**What to do**
Only the lines from the one with "obtain ⟨J, e, he, hcok, -, -⟩" through the end of the data are wanted, copied exactly.

Dataset records:
/-!
# Kato 2004 (Astérisque 295): `𝐇²_Γ(T_pW) ⊇ X₀(E/ℚ_∞)` with finite cokernel, `(𝐇²_Γ)_Γ` FINITE IFF `Sel_str(ℚ, W[p^∞])`
# FINITE, and then `#(𝐇²_Γ)_Γ · #W(ℚ)[p^∞] = #Sel_str · #W(ℚ_p)[p^∞]` — with NO RANK GUARD ((14.14.2) + (14.9.3)) — ONE named
# fact "H2Xʳ" (GUARDED typing: no `Nat.card` is asserted on a possibly infinite type), the rank-free sequel of
# `exists_iwasawaH2Data_fineSelmerDual_embedding_count` (H2X⁺), and its proved corollaries (H2Xʳ → H2X; H2Xʳ → H2X⁺ modulo the
# elementary finiteness of `Sel_str` in rank `0`; the count given `(𝐇²_Γ)_Γ` finite; H2Xʳ ⟹ the unguarded `Nat.card` identity)

Topic `NumberTheory/EllipticCurves`, sub-directory `Kato2004` (namespace = path). ONE `def … : Prop` (named fact,
review-queued, net debt +1), theorems otherwise; no instance, no notation, no `sorry`. Typed by planner `bsd-idea-9`
(g40, ideator on crux stmt-BirchSwinnertonDyer-19715 `ErratumRoadFive.EulerHalfNotRamNoInertSetAtFive`, line `kato_Fframe`
r5.2, stub S1Λ `stub_katoLambdaLogBoundTamagawa`), in the shared `Kato2004/` namespace next to H2X (cell `bsd-cm`,
`IwasawaH2FineSelmerDualComparison.lean`) and H2X⁺ (cell `bsd-potss`, `IwasawaH2FineSelmerDualCount.lean`); Literature is
append-only, so the sharpening is a NEW module importing H2X⁺'s. GUARDED TYPING at the route pen's request (cell
`bsd-stepL`, 2026-08-30: "never lean on `Nat.card` junk in a named fact"): the count clause carries the guard
`Finite Sel_str →`, and the printed inclusion `Sel_str^∨ ↪ H²(ℤ[1/p],T) ≅ (𝐇²_Γ)_Γ` is typed separately as the finiteness
EQUIVALENCE `Finite Sel_str ↔ Finite (𝐇²_Γ)_Γ`; the unguarded `Nat.card` identity of the first typing (same decl name,
staged 39b518ca7c221ba9, never proposed) is then a proved COROLLARY (`….natCard_eq`), so every consumer of either typing
is served. HONEST FRAMING: BSD is not advanced by this file; nothing about Kato's Main Conjecture is asserted; the fact is a
CONSTRUCTION fact about Kato's genuine `𝐇²_Γ(T_pW)` (as H2X, H2X⁺ and `nonempty_iwasawaH2Data` are), never stronger than
print.

## Why a sequel of H2X⁺ (what changes: the guard of the count clause, and the finiteness equivalence)

H2X⁺ asserts, inside H2X's existential, the COUNT `KatoH2CountAt W p #(J.H2)_Γ` — Kato's (14.14.2) `𝐇²(T)/𝔞𝐇²(T) ≅
H²(ℤ[1/p], T)` followed by the order of `H²(ℤ[1/p], T_pW)` read off the Poitou–Tate sequence (14.9.3) — under the guard
«`W(ℚ)` finite and `Ш(W)[p^∞]` finite». That guard restricts the clause to RANK ZERO, whereas BOTH rank-one consumers in
the tree need the same printed count in rank one:
* cell `bsd-stepL`, crux 19715, stub S1Λ: the level-0 control count `#(J.H2)_Γ = #Sel_str · #W(ℚ_p)[p^∞]` (with
  `W(ℚ)[p] = 0`) that turns the divisibility `#(J.H2)_Γ ∣ [H¹(ℤ[1/p],T_pW) : ℤ_p·s₀]` (Theorems
  `ErratumRoadFiveKatoFframeH2CoinvariantsIndex`, from Kato Thm. 12.5 (4) via `AdmissibleZetaClassLengthInequality`, which
  also gives `(J.H2)_Γ` FINITE) into a bound on `#Ш[p^∞] · Tam(W)`;
* cell `bsd-cm`, cruxes 19945 / 19223, display COUNT-H2 (`Rank1Residual/Additive/KatoDescentRankOneCountOfH2Count.lean` §3,
  whose docstring records that H2X⁺ "speaks only in rank 0").
The printed derivation needs NO rank hypothesis. In (14.9.3) (p. 240, "exact in the case `p ≠ 2`")
  `0 → H¹(ℤ[1/p],T)/H¹_f → H¹(ℚ_p,T)/H¹_f →ᵇ S(ℚ,T*(1))^∨ →ᶜ H²(ℤ[1/p],T) → H²(ℚ_p,T) → H⁰(ℤ[1/p],T*(1)⊗ℚ/ℤ)^∨ → 0`
(`T = T_pW`, `T*(1) ⊗ ℚ_p/ℤ_p ≅ W[p^∞]` by the Weil pairing; `H^q(ℤ[1/p], ·) = H^q_ét(Spec ℤ[1/p], j_* ·)`, 8.2 (p. 180);
`S(ℚ, ·)` = Kato's Selmer group of 14.8: unramified outside `p`, `H¹_f` at `p`) one has: `coker b ≅ (ker loc_p|_S)^∨ =
Sel_str^∨` with `Sel_str` = the classes unramified off `p` and trivial at `p` = the tree's `katoStrictSelmer W p {v_p}`
(`b` is Pontryagin dual to `loc_p : S → H¹_f(ℚ_p, W[p^∞]) ≅ (H¹(ℚ_p,T)/H¹_f)^∨`, local Tate duality + [BK2] §3, p. 239);
`H²(ℚ_p, T) ≅ H⁰(ℚ_p, W[p^∞])^∨ = W(ℚ_p)[p^∞]^∨` (local duality), FINITE; `H⁰(ℤ[1/p], W[p^∞]) = W(ℚ)[p^∞]`, FINITE, and the
last map is surjective. Hence (i) `Sel_str^∨ ↪ H²(ℤ[1/p],T)` with cokernel inside the finite `W(ℚ_p)[p^∞]^∨`, so
`H²(ℤ[1/p],T) ≅ (𝐇²_Γ)_Γ` ((14.14.2)) is FINITE IFF `Sel_str` is; and (ii) when they are finite,
`#(𝐇²_Γ)_Γ · #W(ℚ)[p^∞] = #Sel_str · #W(ℚ_p)[p^∞]` as natural numbers. Clauses (i) and (ii) are what this file's H2Xʳ adds
to H2X's embedding clause, for THE `J ⊇ X₀`. The rank-one consumer gets `(J.H2)_Γ` finite from (14.14.1), then `Sel_str`
finite from (i), then the count from (ii) (corollary `exists_count_of_finite_coinvariants`).

## SCOPE of the fact (exactly H2X's)

* `p ≠ 2`; `κ` CYCLOTOMIC with topological generator `γ`; `W(ℚ_{p,∞})[p^∞]` FINITE (the fixed points of
  `ker κ ⊓ D_v` on `W(ℚ̄)[p^∞]`, `v` the place at `p`) — HOLDS at every potentially good `p` (Imai 1975, tree
  `IwasawaTowerTorsionPotGoodLocal`), at good ordinary / potentially ordinary `p` (tree theorems) and at multiplicative odd
  `p` (Tate uniformisation; being landed under `Summits/…/Theorems` by the consumer cell), FAILS for `p` odd exactly at
  Kato's (12.5.1); nothing is said there, at `p = 2`, or for non-cyclotomic `κ`.
* NO rank guard, NO `Ш` guard; NO `Nat.card` of a possibly infinite type inside an asserted identity (the count is guarded
  by `Finite Sel_str`, and under that guard all four groups are finite by clause (i) and the finiteness of `W(ℚ)[p^∞]`,
  `W(ℚ_p)[p^∞]`).
WEAKER than print (the maps to `𝐇²_{Γ,loc}`, the isomorphism (14.14.2) itself and the identity of `H2` are forgotten;
only "injective with finite cokernel", the finiteness equivalence and the COUNT are kept), never stronger. H2X⁺'s guarded
clause follows from H2Xʳ together with the ELEMENTARY finiteness «`W(ℚ)` finite ∧ `Ш[p^∞]` finite ⇒ `Sel_str` finite»
(`Sel_str ⊆ Sel_{p^∞}(W/ℚ)`, Kummer sequence), which is not a theorem of the Literature library at this import level and
is therefore an explicit hypothesis of the corollary `….count` (not part of the fact). JUNK AUDIT: not vacuous (the
manufactured package of `IwasawaH2DataOfInjectivityProofs` has `#(H2)_Γ = #A/ι(𝐇¹_Γ/T)`, not the strict Selmer count in
general; a `J` padded by a finite `Λ`-module with trivial `T`-action keeps H2X's clause and breaks the count; a `J` padded
by `Λ/(T)` breaks clause (i)); not refutable by cooked data (an `∃` over `J`); consistent with H2X (corollary `embedding`)
and with H2X⁺ (corollary `count`). `KatoH2CountAt` reads `W(ℚ_p)` as Mathlib's points of `W ⊗ ℚ_v`,
`ℚ_v = (primePlace p).adicCompletion ℚ` (conventions of `StrictSelmerH2Count.lean`).

## References

* K. Kato, Astérisque 295 (2004): 8.2 (p. 180: `H^q(R, ·) := H^q(R, j_* ·)`), 12.2 (12.2.1)–(12.2.3) (p. 220), Thm. 12.4 (1)
  (p. 221), (12.5.1) and Rem. 12.7 (p. 222), 13.8 (p. 228), §14.1 (p. 235), 14.8 (pp. 238–239: `S(K,T)`), (14.9.1) (p. 239),
  (14.9.3) (p. 240), §14.14 (14.14.1)–(14.14.2) (p. 243), proof of Prop. 14.16 (2) (p. 245), (17.13.1) (p. 279) — store key
  `paper:doi-10-24033-ast-639` (PDF page = printed page − 115), pp. 180, 239, 240, 243 re-read by this seat. [Kato2004Asterisque]
* J. S. Milne, *Arithmetic Duality Theorems* (2006), I Cor. 2.3 (local duality), Thm. 4.10 (Poitou–Tate). [MilneADT2006]
* S. Bloch, K. Kato, in *The Grothendieck Festschrift* I (1990), §3 (Def. 3.10, Ex. 3.11, Prop. 3.8: `H¹_f` and its
  orthogonality under local duality). [BlochKato1990]
* Tree: `Kato2004/IwasawaH2FineSelmerDualCount.lean` (H2X⁺, the fact this file sharpens, and its corollaries),
  `Kato2004/IwasawaH2FineSelmerDualComparison.lean` (H2X), `Kato2004/IwasawaH2Descent.lean` (`IwasawaH2Data`),
  `Kato2004/StrictSelmerH2Count.lean` (`katoStrictSelmer`, `KatoH2CountAt`, `katoH2CountAt_iff`),
  `KatoFineSelmerDualProofs.lean` (`WeierstrassCurve.fineSelmerDualData`), `Sha.lean` (`WeierstrassCurve.sha`); consumers
  `Summits/BirchSwinnertonDyer/BirchSwinnertonDyer/Theorems/ErratumRoadFiveKatoFframeH2CoinvariantsIndex.lean`,
  `Summits/BirchSwinnertonDyer/Rank1Residual/Additive/KatoDescentRankOneCountOfH2Count.lean`.
-/

noncomputable section

open scoped Classical NumberField
open Field IsDedekindDomain
open Literature.NumberTheory.GaloisRepresentations
open Literature.NumberTheory.EllipticCurves Literature.NumberTheory.EllipticCurves.IwasawaAlgebra
open Literature.NumberTheory.EllipticCurves.Module

namespace Literature.NumberTheory.EllipticCurves.Kato2004

/-! ## The named fact -/

/-- **Kato's `𝐇²_Γ(T_pW)` contains `X₀(E/ℚ_∞)` with finite cokernel; its coinvariants `(𝐇²_Γ)_Γ ≅ H²(ℤ[1/p],T_pW)` are
finite IFF the strict Selmer group `Sel_str(ℚ, W[p^∞])` is finite; and in that case
`#(𝐇²_Γ)_Γ · #W(ℚ)[p^∞] = #Sel_str · #W(ℚ_p)[p^∞]` — with NO rank guard (`p` odd, `W(ℚ_{p,∞})[p^∞]` finite).** For an
elliptic curve `W/ℚ`, an odd prime `p`, the CYCLOTOMIC `ℤ_p`-extension `κ` with topological generator `γ`, the place `v`
of `ℚ` at `p`, under the hypothesis that `W(ℚ_{p,∞})[p^∞] = (W(ℚ̄)[p^∞])^{ker κ ⊓ D_v}` is finite, and for every pinned
Iwasawa cohomology `I : IwasawaH1Data W p κ γ`: there is a descent package `J : IwasawaH2Data W p κ γ I` (Kato's `𝐇²_Γ(T_pW)`
with (12.2.1), Thm. 12.4 (1), (14.14.1) pinned to `proj₀`) TOGETHER WITH an injective `Λ`-linear map
`X₀(E/ℚ_∞) = (W.fineSelmerDualData κ hγ).X → J.H2` of finite cokernel ((14.9.1) in the limit (17.13.1)) — VERBATIM the text
of `exists_iwasawaH2Data_fineSelmerDual_embedding` (H2X) — AND: (i) `(J.H2)_Γ = J.H2/T·J.H2` is finite iff
`katoStrictSelmer W p {v_p}` is finite (the printed exact `Sel_str^∨ ↪ H²(ℤ[1/p],T) → H²(ℚ_p,T) ≅ W(ℚ_p)[p^∞]^∨`, (14.9.3),
with (14.14.2)); (ii) if `katoStrictSelmer W p {v_p}` is finite, the COUNT `KatoH2CountAt W p #(J.H2)_Γ`, i.e.
`#(J.H2/T·J.H2) · #W(ℚ)[p^∞] = #katoStrictSelmer W p {v_p} · #W(ℚ_p)[p^∞]` ((14.14.2) and the orders in (14.9.3):
`coker b = Sel_str^∨`, `H²(ℚ_p,T) ≅ W(ℚ_p)[p^∞]^∨`, `H⁰(ℤ[1/p], W[p^∞]) = W(ℚ)[p^∞]`). Compared with H2X⁺
(`exists_iwasawaH2Data_fineSelmerDual_embedding_count`) the guard «`W(ℚ)` finite, `Ш(W)[p^∞]` finite» of the count clause
is REPLACED by «`Sel_str` finite» (which it implies, elementary) and the finiteness equivalence (i) is added; no `Nat.card`
of a possibly infinite type is asserted. A CONSTRUCTION fact (review-queued); SCOPE and conventions: module docstring.
Nothing is asserted at `p = 2`, for non-cyclotomic `κ`, or when `W(ℚ_{p,∞})[p^∞]` is infinite (Kato (12.5.1)).
[cite: Kato2004Asterisque, 8.2 (p. 180), 14.8 (pp. 238–239), (14.9.1) (p. 239), (14.9.3) (p. 240), §14.14 (14.14.1)–(14.14.2) (p. 243), 12.2 (12.2.1)–(12.2.3) (p. 220), Thm. 12.4 (1) (p. 221), 13.8 (p. 228), proof of Prop. 14.16 (2) (p. 245), (17.13.1) (p. 279)]
[cite: MilneADT2006, Ch. I, Cor. 2.3 and Thm. 4.10] [cite: BlochKato1990, §3, Prop. 3.8] -/
def exists_iwasawaH2Data_fineSelmerDual_embedding_countRankFree : Prop :=
  ∀ (W : WeierstrassCurve ℚ) [W.IsElliptic] (p : ℕ) [Fact p.Prime] [ContinuousSMul ℤ_[p] (W.tateModule p)]
    (κ : ZpExtension ℚ p) (γ : absoluteGaloisGroup ℚ) (hγ : κ.IsTopGenerator γ)
    (v : HeightOneSpectrum (𝓞 ℚ)),
    p ≠ 2 → κ.IsCyclotomic → ((Rat.HeightOneSpectrum.primesEquiv v : Nat.Primes) : ℕ) = p →
    Finite (FixedPoints.addSubgroup ↥(κ.kerSubgroup ⊓ GreenbergSelmer.decomp v) (W.geomPrimaryTorsion p)) →
    ∀ I : IwasawaH1Data W p κ γ,
      ∃ (J : IwasawaH2Data W p κ γ I) (e : (W.fineSelmerDualData κ hγ).X →ₗ[IwasawaAlgebra p] J.H2),
        Function.Injective e ∧ Finite (J.H2 ⧸ LinearMap.range e) ∧
          (Finite (katoStrictSelmer W p {primePlace p}) ↔ Finite (coinvariants p J.H2)) ∧
          (Finite (katoStrictSelmer W p {primePlace p}) → KatoH2CountAt W p (Nat.card (coinvariants p J.H2)))

/-! ## Proved corollaries (the consumer shapes) -/

section Corollaries

variable {W : WeierstrassCurve ℚ} [W.IsElliptic] {p : ℕ} [Fact p.Prime] [ContinuousSMul ℤ_[p] (W.tateModule p)]
  {κ : ZpExtension ℚ p} {γ : absoluteGaloisGroup ℚ}

/-- **H2Xʳ ⟹ H2X**: dropping clauses (i), (ii) gives `exists_iwasawaH2Data_fineSelmerDual_embedding` verbatim.
[cite: Kato2004Asterisque, (14.9.1) (p. 239), (14.14.1) (p. 243)] -/
theorem exists_iwasawaH2Data_fineSelmerDual_embedding_countRankFree.embedding
    (h : exists_iwasawaH2Data_fineSelmerDual_embedding_countRankFree) :
    exists_iwasawaH2Data_fineSelmerDual_embedding := by
  intro W _ p _ _ κ γ hγ v hp hκ hv hfin I
  obtain ⟨J, e, he, hcok, -, -⟩ := h W p κ γ hγ v hp hκ hv hfin I
  exact ⟨J, e, he, hcok⟩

**Written solution**
  obtain ⟨J, e, he, hcok, -, -⟩ := h W p κ γ hγ v hp hκ hv hfin I
  exact ⟨J, e, he, hcok⟩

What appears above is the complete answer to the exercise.